Architecture in one diagram¶
┌──────────────────────────────────────────────────────────────────┐
│ Sauti voice-AI pipeline │
│ │
│ ┌──────────┐ ┌─────────────────┐ ┌─────────┐ ┌────────────┐ │
│ │ Whisper │→ │ Three-Layer │→ │ Qwen3 │→ │ Kokoro │ │
│ │ STT ONNX │ │ Memory: │ │ GGUF │ │ TTS ONNX │ │
│ │ │ │ • L1 history │ │ │ │ │ │
│ │ │ │ • L2 KV facts │ │ │ │ │ │
│ │ │ │ • L3 RAG │ │ │ │ │ │
│ └──────────┘ └─────────────────┘ └─────────┘ └────────────┘ │
│ │ │ │
│ └──────────────── String only ──────────────────┘ │
│ │
│ ┌───────────────────────────────┐ ┌─────────────────────────┐ │
│ │ ONNX Runtime │ │ llama.cpp (LLMUnity) │ │
│ │ (asus4/onnxruntime-unity) │ │ (undreamai/LLMUnity) │ │
│ │ STT • Embeddings • TTS │ │ LLM only │ │
│ └───────────────────────────────┘ └─────────────────────────┘ │
│ ── no shared memory · no shared GPU context · strings only ── │
└──────────────────────────────────────────────────────────────────┘
Two strictly-partitioned runtimes (ONNX Runtime + llama.cpp). They share no memory and no GPU context — only C# strings flow across the boundary.
Quick install¶
git clone https://github.com/SeedeXR/sauti-unity-plugin.git
cd sauti-unity-plugin
# Then: Unity Hub → Add Project → select this folder
Unity will fetch four UPM dependencies on first open. Set two scripting-define symbols, build the knowledge.db, open an experiment scene, press Play.
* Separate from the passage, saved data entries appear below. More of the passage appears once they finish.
import Summits.ResolutionOfSingularities.ResolutionOfSingularities.Theorems.FrobeniusClosingPatchingRelPerfectDepthSNCPointwise
import Literature.AlgebraicGeometry.Resolution.SncParameterExchange
import Literature.AlgebraicGeometry.Resolution.BlowupRingExceptionalFibre
import HarnessLib

/-!
# Crux `PatchingRelPerfect` (stmt-ResolutionOfSingularities-16161), chain W5.2 — T5-E brick (L-C):
# the SWAP / COMBINATION lemma for simple normal crossings AT A POINT (one parameter exchange)

[OURS · L1 W5.2 · TargetsF5 v4 (`…DepthMixedTargetsJ`), T5-E «W₂B-maxweight», brick (L-C) of res-D-pv-054 AS
res-L1-w52-stub-6's RE-CUT 2026-08-27T07:50:48Z (ii) = res-L1-w52-plan-1's T5-K (k2)+(k3)] Replaces the role of NO
printed item; NOT a statement of the manuscript under review; fact-free, any dimension.

The E-side transport along a Cossart–Jannsen–Saito sequence must certify, at the required points `z` of each centre
`C`, the JOINT clause `JointStepAt` of F5 v4: ONE regular system of parameters of `𝒪_{E,z}` adapted simultaneously to
the HOST `𝓗` (`𝓗_z = (h)`, `h ∈ C_z`), to the tracked boundary members, and to the centre. The transport holds two
partial data: (1) from Cossart–Jannsen–Saito's «n.c.» clause (res-type-019's `hasSNCWith_of_isNormalCrossingWith`,
p509976, read pointwise) a system adapted to ALL boundary members `ℬ` through `z` and to `C`; (2) the invariant (J#)
«host :: tracked members `𝒦`» snc at `z` (no centre). This file COMBINES them by the classical one-parameter
exchange (Kollár 2007, 3.104 Step 2.1; tree `Literature/…/SncParameterExchange.lean`: `rsop_not_mem_span_image_sup_sq`,
`exists_isUnit_coeff_of_not_mem`, `rsop_update`, whose global `HasSNCWith.cons_of_le` is the case `𝒦 = ℬ`, `𝓗 ≤ C`):
write `h = Σ_{i ∈ S} a_i u_i` in the system `u` of (1) (`C_z = (u_i : i ∈ S)`); by (2), `h` is independent modulo
`𝔪_z²` of the equations of the members of `𝒦` through `z`, so some centre coordinate `u_{i₀}`, `i₀ ∈ S`, NOT
labelling a member of `𝒦`, has a unit coefficient; `u_{i₀} ↦ h` is again a regular system of parameters with the same
centre ideal, adapted to `𝓗`, to every member of `ℬ` through `z` whose label is `≠ i₀` — in particular to all of `𝒦`
and to every member TRANSVERSAL to the centre (`B_z ⊄ C_z`, label outside `S`) — and to `C`.

* `SNCWithAt.cons_of_stalkIdeal_le` — **MAIN**: `SNCWithAt ℬ C x`, `SNCWithAt (𝓗 :: 𝒦) ⊤ x` and `𝓗_x ≤ C_x`
  give `SNCWithAt (𝓗 :: 𝒦') C x` for every list `𝒦'` whose members through `x` are members of `ℬ` that are in `𝒦`
  or transversal to `C` at `x` (no hypothesis relating `𝒦` to `ℬ` is needed: members of `𝒦` outside `ℬ` are simply
  not transferable);
* `SNCWithAt.cons_of_span_singleton_mem` — the same with the host read as «`𝓗_x = (h)`, `h ∈ C_x`»;
* `SNCWithAt.cons_transversal` — the COMBINATION case `𝒦' = 𝒦 ++ T`, `T` any list of `ℬ`-members transversal
  to `C` at `x`.

## References
* J. Kollár, *Lectures on Resolution of Singularities* (2007), 3.104 Step 2.1, Def. 3.24–3.25. [Kollar2007]
* E. Bierstone, D. Grigoriev, P. Milman, J. Włodarczyk, arXiv:1206.3090, Def. 3.1.1, Def. 3.1.3 (2).
  [BierstoneGrigorievMilmanWlodarczyk2011]
* H. Matsumura, *Commutative Ring Theory* (1986), Thm. 14.2. [Matsumura1987]
-/

-- `Summit.<Summit>.<Sub>.Theorems` with `Sub = Summit` (single-conjunct summit, D-0017)
set_option linter.dupNamespace false

noncomputable section

open CategoryTheory CategoryTheory.Limits AlgebraicGeometry TopologicalSpace IsLocalRing
open Literature.AlgebraicGeometry.Resolution

namespace Summit.ResolutionOfSingularities.ResolutionOfSingularities.Theorems

universe u

namespace DepthSNC

namespace SNCWithAt

variable {X : Scheme.{u}} {ℬ 𝒦 𝒦' : List X.IdealSheafData} {C 𝓗 : X.IdealSheafData} {x : X}

/-- [OURS · L1 W5.2 · T5-E (L-C)] **SWAP / COMBINATION at a point.** Let `ℬ` have simple normal crossings with
the centre `C` at `x` and let the host `𝓗` together with a list `𝒦` have simple normal crossings at `x` (no
centre); suppose `𝓗_x ⊆ C_x` (the host contains the centre near `x`). Then `𝓗 :: 𝒦'` has simple normal crossings
WITH `C` at `x` for every list `𝒦'` each of whose members through `x` is a member of `ℬ` that either belongs to `𝒦`
or is transversal to the centre at `x` (`B_x ⊄ C_x`). One parameter exchange (Kollár 3.104 Step 2.1): the members of
`𝒦 ∩ ℬ` through `x` forbid their labels, the transversal ones have labels off the centre block, and a free centre
label with unit coefficient in `h` remains. [cite: Kollar2007, 3.104 Step 2.1] [cite: Matsumura1987, Thm. 14.2] -/
theorem cons_of_stalkIdeal_le (hℬ : SNCWithAt ℬ C x) (h𝓗 : SNCWithAt (𝓗 :: 𝒦) ⊤ x)
    (h𝓗C : stalkIdeal 𝓗 x ≤ stalkIdeal C x)
    (h𝒦' : ∀ B ∈ 𝒦', x ∈ B.support → B ∈ ℬ ∧ (B ∈ 𝒦 ∨ ¬ stalkIdeal B x ≤ stalkIdeal C x)) :
    SNCWithAt (𝓗 :: 𝒦') C x := by
  classical
  by_cases hxC : x ∈ C.support
  swap
  · -- off the centre: every member of `𝒦'` through `x` is in `𝒦` (`C_x = ⊤`), and the centre clause is vacuous
    refine (h𝓗.anti fun D hD hxD => ?_).of_not_mem_support hxC
    rcases List.mem_cons.mp hD with h | h
    · exact h ▸ List.mem_cons_self
    · rcases (h𝒦' D h hxD).2 with h' | h'
      · exact List.mem_cons_of_mem _ h'
      · exact absurd (by rw [stalkIdeal_eq_top_of_not_mem_support hxC]; exact le_top) h'
  by_cases hx𝓗 : x ∈ 𝓗.support
  swap
  · -- `x ∉ V(𝓗)` is impossible: `𝓗_x = ⊤ ⊆ C_x ⊆ 𝔪_x`
    exfalso
    have h1 : stalkIdeal C x = ⊤ :=
      top_le_iff.mp ((stalkIdeal_eq_top_of_not_mem_support hx𝓗).symm.le.trans h𝓗C)
    exact ((mem_support_iff_stalkIdeal_le C x).mp hxC |>.trans_lt
      (lt_top_iff_ne_top.mpr (maximalIdeal.isMaximal _).ne_top)).ne h1
  obtain ⟨hreg, d, u, hd, hu, ⟨ι, hι, hιD⟩, hCx⟩ := hℬ
  obtain ⟨S, hS⟩ := hCx hxC
  haveI := hreg
  obtain ⟨-, d', v, hd', hv, ⟨ι', hι', hι'D⟩, -⟩ := h𝓗
  -- the member `𝓗` of `𝓗 :: 𝒦` through `x` and its equation `h`
  let Hm : {D // D ∈ 𝓗 :: 𝒦 ∧ x ∈ D.support} := ⟨𝓗, List.mem_cons_self, hx𝓗⟩
  set h : X.presheaf.stalk x := v (ι' Hm) with hh
  have hHx : stalkIdeal 𝓗 x = Ideal.span {h} := hι'D Hm
  -- `h ∈ C_x = (u_i : i ∈ S)`: `h = Σ_{i ∈ SF} l_i u_i` with `SF ⊆ S`
  have hhC : h ∈ Ideal.span (u '' S) := by
    rw [← hS]
    exact h𝓗C (hHx ▸ Ideal.mem_span_singleton_self h)
  obtain ⟨l, hl, hlh⟩ := (Finsupp.mem_span_image_iff_linearCombination (R := X.presheaf.stalk x) (v := u)).mp hhC
  have hlS : (↑l.support : Set _) ⊆ S := (Finsupp.mem_supported (X.presheaf.stalk x) l).mp hl
  have hsum : ∑ i ∈ l.support, l i * u i = h := by
    rw [← hlh, Finsupp.linearCombination_apply, Finsupp.sum]
    rfl
  -- the members of `𝒦` through `x` other than `𝓗`, seen in `ℬ` and in `𝓗 :: 𝒦`
  let KS := {D : {D // D ∈ ℬ ∧ x ∈ D.support} // D.1 ∈ 𝒦 ∧ D.1 ≠ 𝓗}
  let embℬ : KS → {D // D ∈ ℬ ∧ x ∈ D.support} := fun D => D.1
  let emb𝒦 : KS → {D // D ∈ 𝓗 :: 𝒦 ∧ x ∈ D.support} :=
    fun D => ⟨D.1.1, List.mem_cons_of_mem _ D.2.1, D.1.2.2⟩
  set T : Set (Fin d) := Set.range (fun D : KS => ι (embℬ D)) with hTdef
  -- their equations: `(u_{ι D}) = (v_{ι' D})`
  have hspan : Ideal.span (u '' T) = Ideal.span (v '' Set.range (fun D : KS => ι' (emb𝒦 D))) := by
    apply le_antisymm
    · rw [Ideal.span_le]
      rintro _ ⟨_, ⟨D, rfl⟩, rfl⟩
      have h1 : u (ι (embℬ D)) ∈ stalkIdeal D.1.1 x :=
        (hιD (embℬ D)).symm ▸ Ideal.mem_span_singleton_self _
      rw [hι'D (emb𝒦 D)] at h1
      have hsub : ({v (ι' (emb𝒦 D))} : Set (X.presheaf.stalk x)) ⊆ v '' Set.range (fun D : KS => ι' (emb𝒦 D)) :=
        Set.singleton_subset_iff.mpr ⟨ι' (emb𝒦 D), ⟨D, rfl⟩, rfl⟩
      exact Ideal.span_mono hsub h1
    · rw [Ideal.span_le]
      rintro _ ⟨_, ⟨D, rfl⟩, rfl⟩
      have h1 : v (ι' (emb𝒦 D)) ∈ stalkIdeal D.1.1 x :=
        (hι'D (emb𝒦 D)).symm ▸ Ideal.mem_span_singleton_self _
      rw [hιD (embℬ D)] at h1
      have hsub : ({u (ι (embℬ D))} : Set (X.presheaf.stalk x)) ⊆ u '' T :=
        Set.singleton_subset_iff.mpr ⟨ι (embℬ D), ⟨D, rfl⟩, rfl⟩
      exact Ideal.span_mono hsub h1
  -- `h` is independent of them modulo `𝔪²`
  have hfree : h ∉ Ideal.span (u '' T) ⊔ maximalIdeal (X.presheaf.stalk x) ^ 2 := by
    rw [hspan, hh]
    refine rsop_not_mem_span_image_sup_sq hd' v hv fun hmem => ?_
    obtain ⟨D, hD⟩ := hmem
    have e : D.1.1 = 𝓗 := congrArg Subtype.val (hι' hD)
    exact D.2.2 e
  rw [← hsum] at hfree
  obtain ⟨i₀, hi₀, hi₀T, hunit⟩ := exists_isUnit_coeff_of_not_mem u hu l.support T l hfree
  have hi₀S : i₀ ∈ S := hlS hi₀
  -- exchange `u_{i₀}` for `h`
  obtain ⟨hw, hwS⟩ := rsop_update u hu l.support l hi₀ hunit
  rw [hsum] at hw hwS
  set w := Function.update u i₀ h with hwdef
  have hwi₀ : w i₀ = h := Function.update_self i₀ h u
  have hwne : ∀ {i}, i ≠ i₀ → w i = u i := fun hi => Function.update_of_ne hi h u
  -- the members of `𝓗 :: 𝒦'` through `x` other than `𝓗` are members of `ℬ` with label `≠ i₀`
  have hmemℬ : ∀ D : {D // D ∈ 𝓗 :: 𝒦' ∧ x ∈ D.support}, D.1 ≠ 𝓗 → D.1 ∈ ℬ := fun D hD =>
    (h𝒦' D.1 ((List.mem_cons.mp D.2.1).resolve_left hD) D.2.2).1
  have hne : ∀ (D : {D // D ∈ 𝓗 :: 𝒦' ∧ x ∈ D.support}) (hD : D.1 ≠ 𝓗),
      ι ⟨D.1, hmemℬ D hD, D.2.2⟩ ≠ i₀ := by
    intro D hD e
    have hD𝒦' : D.1 ∈ 𝒦' := (List.mem_cons.mp D.2.1).resolve_left hD
    rcases (h𝒦' D.1 hD𝒦' D.2.2).2 with h1 | h1
    · -- a member of `𝒦`: its label lies in `T ∌ i₀`
      exact hi₀T ⟨⟨⟨D.1, hmemℬ D hD, D.2.2⟩, h1, hD⟩, e⟩
    · -- a transversal member: its label lies outside `S ∋ i₀`
      apply h1
      rw [hιD ⟨D.1, hmemℬ D hD, D.2.2⟩, hS, e]
      exact Ideal.span_mono (Set.singleton_subset_iff.mpr ⟨i₀, hi₀S, rfl⟩)
  -- the new labelling
  let ι'' : {D // D ∈ 𝓗 :: 𝒦' ∧ x ∈ D.support} → Fin d := fun D =>
    if hD : D.1 = 𝓗 then i₀ else ι ⟨D.1, hmemℬ D hD, D.2.2⟩
  refine ⟨hreg, d, w, hd, hw, ⟨ι'', ?_, ?_⟩, fun _ => ⟨S, ?_⟩⟩
  · -- injective
    intro D₁ D₂ heq
    by_cases h₁ : D₁.1 = 𝓗 <;> by_cases h₂ : D₂.1 = 𝓗
    · exact Subtype.ext (h₁.trans h₂.symm)
    · exfalso
      simp only [ι'', dif_pos h₁, dif_neg h₂] at heq
      exact hne D₂ h₂ heq.symm
    · exfalso
      simp only [ι'', dif_neg h₁, dif_pos h₂] at heq
      exact hne D₁ h₁ heq
    · simp only [ι'', dif_neg h₁, dif_neg h₂] at heq
      have e := congrArg Subtype.val (hι heq)
      exact Subtype.ext e
  · -- the equations
    intro D
    by_cases hD : D.1 = 𝓗
    · simp only [ι'', dif_pos hD, hwi₀]
      rw [hD, hHx]
    · simp only [ι'', dif_neg hD]
      rw [hwne (hne D hD)]
      exact hιD ⟨D.1, hmemℬ D hD, D.2.2⟩
  · -- the centre: `(u_i : i ∈ S) = (w_i : i ∈ S)`
    rw [hS]
    have hui₀ : u i₀ ∈ Ideal.span (w '' S) := by
      have : u i₀ ∈ Ideal.span (w '' ↑l.support) := hwS.symm ▸ Ideal.subset_span ⟨i₀, hi₀, rfl⟩
      exact Ideal.span_mono (Set.image_mono hlS) this
    apply le_antisymm
    · rw [Ideal.span_le]
      rintro _ ⟨i, hi, rfl⟩
      by_cases hii : i = i₀
      · subst hii; exact hui₀
      · rw [← hwne hii]; exact Ideal.subset_span ⟨i, hi, rfl⟩
    · rw [Ideal.span_le]
      rintro _ ⟨i, hi, rfl⟩
      by_cases hii : i = i₀
      · subst hii; rw [hwi₀]; exact hhC
      · rw [hwne hii]; exact Ideal.subset_span ⟨i, hi, rfl⟩

/-- [OURS · L1 W5.2 · T5-E (L-C)] The same with the host clause read as «`𝓗_x = (h)` with `h ∈ C_x`» (the output
shape of res-D-pv-054's regular-host lemma `not_stalkIdeal_le_sq_of_isPermissible`, p510520).
[cite: Kollar2007, 3.104 Step 2.1] -/
theorem cons_of_span_singleton_mem (hℬ : SNCWithAt ℬ C x) (h𝓗 : SNCWithAt (𝓗 :: 𝒦) ⊤ x)
    {h : X.presheaf.stalk x} (h𝓗x : stalkIdeal 𝓗 x = Ideal.span {h}) (hhC : h ∈ stalkIdeal C x)
    (h𝒦' : ∀ B ∈ 𝒦', x ∈ B.support → B ∈ ℬ ∧ (B ∈ 𝒦 ∨ ¬ stalkIdeal B x ≤ stalkIdeal C x)) :
    SNCWithAt (𝓗 :: 𝒦') C x :=
  cons_of_stalkIdeal_le hℬ h𝓗 (by rw [h𝓗x, Ideal.span_singleton_le_iff_mem]; exact hhC) h𝒦'

/-- [OURS · L1 W5.2 · T5-E (L-C)] **COMBINATION form**: with `ℬ` snc with `C` at `x`, `𝓗 :: 𝒦` snc at `x`
(`𝒦`'s members through `x` in `ℬ`) and `𝓗_x ⊆ C_x`, the family `𝓗 :: (𝒦 ++ T)` is snc WITH `C` at `x` for any
list `T` of members of `ℬ` that are transversal to the centre at `x` (`B_x ⊄ C_x` for `B ∈ T` through `x`).
[cite: Kollar2007, 3.104 Step 2.1] [cite: BierstoneGrigorievMilmanWlodarczyk2011, Def. 3.1.3 (2)] -/
theorem cons_transversal (hℬ : SNCWithAt ℬ C x) (h𝓗 : SNCWithAt (𝓗 :: 𝒦) ⊤ x)
    (h𝒦 : ∀ K ∈ 𝒦, x ∈ K.support → K ∈ ℬ) (h𝓗C : stalkIdeal 𝓗 x ≤ stalkIdeal C x)
    {T : List X.IdealSheafData}
    (hT : ∀ B ∈ T, x ∈ B.support → B ∈ ℬ ∧ ¬ stalkIdeal B x ≤ stalkIdeal C x) :
    SNCWithAt (𝓗 :: (𝒦 ++ T)) C x := by
  refine cons_of_stalkIdeal_le hℬ h𝓗 h𝓗C fun B hB hxB => ?_
  rcases List.mem_append.mp hB with h | h
  · exact ⟨h𝒦 B h hxB, Or.inl h⟩
  · exact ⟨(hT B h hxB).1, Or.inr (hT B h hxB).2⟩

/-- [OURS · L1 W5.2 · T5-E (L-C)] **SWAP form** (no tracked members): `ℬ` snc with `C` at `x` and a host with
`𝓗_x = (h)`, `h ∈ C_z ∖ 𝔪_x²` — read as «`[𝓗]` snc at `x`» — give `𝓗 :: T` snc with `C` at `x` for any list `T` of
`ℬ`-members transversal to `C` at `x`. [cite: Kollar2007, 3.104 Step 2.1] -/
theorem host_cons_transversal (hℬ : SNCWithAt ℬ C x) (h𝓗 : SNCWithAt [𝓗] ⊤ x)
    (h𝓗C : stalkIdeal 𝓗 x ≤ stalkIdeal C x) {T : List X.IdealSheafData}
    (hT : ∀ B ∈ T, x ∈ B.support → B ∈ ℬ ∧ ¬ stalkIdeal B x ≤ stalkIdeal C x) :
    SNCWithAt (𝓗 :: T) C x := by
  simpa using cons_transversal (𝒦 := []) hℬ h𝓗 (fun K hK _ => by simp at hK) h𝓗C hT

/-! ## rev 2 (append-only): the two constructors asked by res-D-pv-054 AS res-L1-w52-stub-6 (2026-08-27T08:11:54Z) -/

/-- [OURS · L1 W5.2 · T5-E (L-C)] **A host of order one is snc at the point**: if `𝒪_{X,x}` is regular and
`𝓗_x = (h)` with `h ∈ 𝔪_x ∖ 𝔪_x²`, then `[𝓗]` has simple normal crossings at `x` — `h` extends to a regular system
of parameters (Matsumura 14.2; tree `exists_rsop_apply_eq`). The shape produced at weight-one pieces by
res-D-pv-054's `not_stalkIdeal_le_sq_of_isPermissible` (p510520). [cite: Matsumura1987, Thm. 14.2] -/
theorem singleton_of_span_singleton (hreg : IsRegularLocalRing (X.presheaf.stalk x)) {h : X.presheaf.stalk x}
    (h𝓗x : stalkIdeal 𝓗 x = Ideal.span {h}) (hh : h ∈ maximalIdeal (X.presheaf.stalk x))
    (hh2 : h ∉ maximalIdeal (X.presheaf.stalk x) ^ 2) : SNCWithAt [𝓗] ⊤ x := by
  classical
  haveI := hreg
  set d := (maximalIdeal (X.presheaf.stalk x)).spanFinrank with hd
  -- `d ≥ 1` since `h ≠ 0` lies in `𝔪_x`
  have hd0 : 0 < d := by
    by_contra h0
    have hd00 : (maximalIdeal (X.presheaf.stalk x)).spanFinrank = 0 := by omega
    have hbot : maximalIdeal (X.presheaf.stalk x) = ⊥ :=
      Submodule.spanFinrank_eq_zero_iff_eq_bot (IsNoetherian.noetherian _) |>.mp hd00
    apply hh2
    rw [hbot] at hh
    rw [(Submodule.mem_bot _).mp hh]
    exact zero_mem _
  obtain ⟨z, hz, hzj⟩ := exists_rsop_apply_eq hd.symm hh hh2 ⟨0, hd0⟩
  refine ⟨hreg, d, z, hd.symm, hz, ⟨fun _ => ⟨0, hd0⟩, fun D₁ D₂ _ => ?_, fun D => ?_⟩, fun hx => ?_⟩
  · exact Subtype.ext ((List.mem_singleton.mp D₁.2.1).trans (List.mem_singleton.mp D₂.2.1).symm)
  · rw [List.mem_singleton.mp D.2.1, h𝓗x, hzj]
  · rw [Scheme.IdealSheafData.support_top] at hx
    exact absurd hx id

/-- [OURS · L1 W5.2 · T5-E (L-C)] **Off the host nothing is asked of it**: at a point `x ∉ V(𝓗)`,
`SNCWithAt ℬ' C x` gives `SNCWithAt (𝓗 :: ℬ') C x`. [folklore] -/
theorem cons_of_not_mem_support {ℬ' : List X.IdealSheafData} (h : SNCWithAt ℬ' C x) (hx : x ∉ 𝓗.support) :
    SNCWithAt (𝓗 :: ℬ') C x := by
  refine h.anti fun D hD hxD => ?_
  rcases List.mem_cons.mp hD with e | e
  · exact absurd (e ▸ hxD) hx
  · exact e

end SNCWithAt

end DepthSNC

end Summit.ResolutionOfSingularities.ResolutionOfSingularities.Theorems

end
Full installation walkthrough → · 5-minute quickstart →
Privacy & offline-first¶
- No internet at runtime. Models are read from disk; nothing phones home.
- No telemetry. No analytics. No third-party trackers.
- No model downloads after install. Everything ships in
Assets/StreamingAssets/VoiceAI/. - User audio stays on device. Whisper runs locally; transcripts never leave.
- Per-session memory clears on app exit. The RAG knowledge base is read-only.
Platform support¶
| Platform | STT | LLM | Embeddings | TTS |
|---|---|---|---|---|
| Windows / macOS / Linux | Whisper Small | Qwen3-1.7B Q5_K_M | MiniLM | Kokoro |
| iOS / Android (flagship) | Whisper Small | Qwen3-1.7B Q5_K_M | MiniLM | Kokoro |
| Meta Quest 2 / 3 | Whisper Tiny | Qwen3-1.7B Q5_K_M* | MiniLM | Kokoro |
| Android (low-end) | Whisper Tiny | Qwen3-1.7B Q5_K_M* | MiniLM | Kokoro |
* v1.2 Quest path uses Qwen3-1.7B (1.26 GB; tight on Quest 3's 8 GB RAM but functional). Gemma3-1B was the original Quest pick — deferred to a future release. See per-platform notes.
Project status¶
| Surface | State |
|---|---|
| Compile (Unity 6.4) | 0 errors, 0 warnings |
| EditMode tests | 38 / 38 pass |
| Knowledge.db build | End-to-end against real MiniLM weights |
| Six experiment scaffolds | Code + READMEs |
Six .unity scene files |
Manual Editor GUI work |
| Quest hardware validation | Needs physical device |
See SHIP_READINESS.md for the step-by-step go-live guide.